===== Task data

include hιAc hιAr in
/-- **The point map of the socket's kernel is continuous on `[G]²`**: `x ↦ [(toDiagA ι(ιA x̃₁⁻¹, ιA x̃₂⁻¹))⁻¹] ∈ [U(diag d^𝔻)]`, `x̃ᵢ = out xᵢ`, is the
descent of the continuous right-`G(L⁺)²`-invariant map `(g₁, g₂) ↦ [(toDiagA ι(ιA g₁⁻¹, ιA g₂⁻¹))⁻¹]` (invariance: `iotaV_iotaA_mem_ratH`, ★
`toDiagA_mem_range_toAdelic`, `QuotientGroup.mk_mul_of_mem`). [cite: Liu2021, §B.3 (B.7) p. 101] -/
theorem continuous_doubledThetaPoint :
    Continuous fun x : (adelicGroupData (Fp L) L (IsCMField.complexConj L) N H).automorphicQuotient ×
        (adelicGroupData (Fp L) L (IsCMField.complexConj L) N H).automorphicQuotient =>
      (QuotientGroup.mk (toDiagA L e dV hdV dW hdW (iotaV L e dV hdV dW hdW
          (ιA ((Quotient.out (x.1 : (adelicGroupData (Fp L) L (IsCMField.complexConj L) N H).Adelic ⧸
              (adelicGroupData (Fp L) L (IsCMField.complexConj L) N H).quotientSubgroup)) :
              (adelicGroupData (Fp L) L (IsCMField.complexConj L) N H).Adelic)⁻¹,
           ιA ((Quotient.out (x.2 : (adelicGroupData (Fp L) L (IsCMField.complexConj L) N H).Adelic ⧸
              (adelicGroupData (Fp L) L (IsCMField.complexConj L) N H).quotientSubgroup)) :
              (adelicGroupData (Fp L) L (IsCMField.complexConj L) N H).Adelic)⁻¹)))⁻¹ :
        ↥(UnitaryGroup.adelic (Fp L) L (IsCMField.complexConj L) (n + n) (Matrix.diagonal (dD L e dV hdV dW hdW))) ⧸
          (UnitaryGroup.toAdelic (Fp L) L (IsCMField.complexConj L) (n + n) (Matrix.diagonal (dD L e dV hdV dW hdW))).range) := by
  refine continuous_out_of_invariant₂ (adelicGroupData (Fp L) L (IsCMField.complexConj L) N H)
    (fun g => (QuotientGroup.mk (toDiagA L e dV hdV dW hdW (iotaV L e dV hdV dW hdW (ιA g.1⁻¹, ιA g.2⁻¹)))⁻¹ :
        ↥(UnitaryGroup.adelic (Fp L) L (IsCMField.complexConj L) (n + n) (Matrix.diagonal (dD L e dV hdV dW hdW))) ⧸
          (UnitaryGroup.toAdelic (Fp L) L (IsCMField.complexConj L) (n + n) (Matrix.diagonal (dD L e dV hdV dW hdW))).range))
    ?_ ?_ ?_
  · exact continuous_quotient_mk'.comp (((continuous_toDiagA L e dV hdV dW hdW).comp ((continuous_iotaV L e dV hdV dW hdW).comp
      ((hιAc.comp continuous_fst.inv).prodMk (hιAc.comp continuous_snd.inv)))).inv)
  · intro γ hγ g₁ g₂
    have hmem := (iotaV_iotaA_mem_ratH L e H dV hdV dW hdW ιA hιAr (inv_mem hγ)).1
    have hsplit : (ιA (g₁ * γ)⁻¹, ιA g₂⁻¹) = (ιA γ⁻¹, (1 : ↥(UnitaryGroup.adelic (Fp L) L (IsCMField.complexConj L) N (Matrix.diagonal dV)))) *
        (ιA g₁⁻¹, ιA g₂⁻¹) := by
      ext <;> simp [mul_inv_rev]
    show (QuotientGroup.mk (toDiagA L e dV hdV dW hdW (iotaV L e dV hdV dW hdW (ιA (g₁ * γ)⁻¹, ιA g₂⁻¹)))⁻¹ : _ ⧸ _) =
      QuotientGroup.mk (toDiagA L e dV hdV dW hdW (iotaV L e dV hdV dW hdW (ιA g₁⁻¹, ιA g₂⁻¹)))⁻¹
    rw [hsplit, map_mul, map_mul, mul_inv_rev]
    exact QuotientGroup.mk_mul_of_mem _ (inv_mem (toDiagA_mem_range_toAdelic L e dV hdV dW hdW ⟨_, hmem⟩))
  · intro γ hγ g₁ g₂
    have hmem := (iotaV_iotaA_mem_ratH L e H dV hdV dW hdW ιA hιAr (inv_mem hγ)).2
    have hsplit : (ιA g₁⁻¹, ιA (g₂ * γ)⁻¹) = ((1 : ↥(UnitaryGroup.adelic (Fp L) L (IsCMField.complexConj L) N (Matrix.diagonal dV))), ιA γ⁻¹) *
        (ιA g₁⁻¹, ιA g₂⁻¹) := by
      ext <;> simp [mul_inv_rev]
    show (QuotientGroup.mk (toDiagA L e dV hdV dW hdW (iotaV L e dV hdV dW hdW (ιA g₁⁻¹, ιA (g₂ * γ)⁻¹)))⁻¹ : _ ⧸ _) =
      QuotientGroup.mk (toDiagA L e dV hdV dW hdW (iotaV L e dV hdV dW hdW (ιA g₁⁻¹, ιA g₂⁻¹)))⁻¹
    rw [hsplit, map_mul, map_mul, mul_inv_rev]
    exact QuotientGroup.mk_mul_of_mem _ (inv_mem (toDiagA_mem_range_toAdelic L e dV hdV dW hdW ⟨_, hmem⟩))

omit [BorelSpace (↥(UnitaryGroup.adelic (Fp L) L (IsCMField.complexConj L) 1 (JW (Fp L) L a')) ⧸
    (UnitaryGroup.toAdelic (Fp L) L (IsCMField.complexConj L) 1 (JW (Fp L) L a')).range)] [IsFiniteMeasure μW] in
/-- **The socket's kernel in closed form** (definitional): `toQuotFun₂ (g ↦ Θ̃_Φ(f)(ι(ιA g₁, ιA g₂))) x = ∫ f(q) θ_Φ(P(x), q) dμW(q)` with `P` the point map of
`continuous_doubledThetaPoint`. [cite: Liu2021, App. B (B.7) p. 104] -/
theorem toQuotFun₂_doubledLineThetaLift_apply (Φ : piSchwartzBruhat (Fp L) (Fin n''))
    (x : (adelicGroupData (Fp L) L (IsCMField.complexConj L) N H).automorphicQuotient ×
      (adelicGroupData (Fp L) L (IsCMField.complexConj L) N H).automorphicQuotient) :
    toQuotFun₂ (adelicGroupData (Fp L) L (IsCMField.complexConj L) N H)
        (fun g => doubledLineThetaLift L e dV hdV dW hdW e₁ hdV0 hdW0 lam hlam a' hρ μW Φ f (iotaV L e dV hdV dW hdW (ιA g.1, ιA g.2))) x =
      ∫ q, f q * (lineThetaKernelDatum L (n + n) e₁ (dD L e dV hdV dW hdW) (dD_conj L e dV hdV dW hdW)
          (dD_ne_zero L e dV hdV dW hdW hdV0 hdW0) lam hlam a' hρ).thetaKer Φ
        ((QuotientGroup.mk (toDiagA L e dV hdV dW hdW (iotaV L e dV hdV dW hdW
          (ιA ((Quotient.out (x.1 : (adelicGroupData (Fp L) L (IsCMField.complexConj L) N H).Adelic ⧸
              (adelicGroupData (Fp L) L (IsCMField.complexConj L) N H).quotientSubgroup)) :
              (adelicGroupData (Fp L) L (IsCMField.complexConj L) N H).Adelic)⁻¹,
           ιA ((Quotient.out (x.2 : (adelicGroupData (Fp L) L (IsCMField.complexConj L) N H).Adelic ⧸
              (adelicGroupData (Fp L) L (IsCMField.complexConj L) N H).quotientSubgroup)) :
              (adelicGroupData (Fp L) L (IsCMField.complexConj L) N H).Adelic)⁻¹)))⁻¹ :
        ↥(UnitaryGroup.adelic (Fp L) L (IsCMField.complexConj L) (n + n) (Matrix.diagonal (dD L e dV hdV dW hdW))) ⧸
          (UnitaryGroup.toAdelic (Fp L) L (IsCMField.complexConj L) (n + n) (Matrix.diagonal (dD L e dV hdV dW hdW))).range), q) ∂μW :=
  rfl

==========

* _Exercise_:
The output should be exactly the lines above from the line containing "hιAr (inv_mem hγ)).2" to the line containing "(g₂ * γ)⁻¹)))⁻¹", inclusive, with no other lines.

* _Reply to the task_:
    have hmem := (iotaV_iotaA_mem_ratH L e H dV hdV dW hdW ιA hιAr (inv_mem hγ)).2
    have hsplit : (ιA g₁⁻¹, ιA (g₂ * γ)⁻¹) = ((1 : ↥(UnitaryGroup.adelic (Fp L) L (IsCMField.complexConj L) N (Matrix.diagonal dV))), ιA γ⁻¹) *
        (ιA g₁⁻¹, ιA g₂⁻¹) := by
      ext <;> simp [mul_inv_rev]
    show (QuotientGroup.mk (toDiagA L e dV hdV dW hdW (iotaV L e dV hdV dW hdW (ιA g₁⁻¹, ιA (g₂ * γ)⁻¹)))⁻¹ : _ ⧸ _) =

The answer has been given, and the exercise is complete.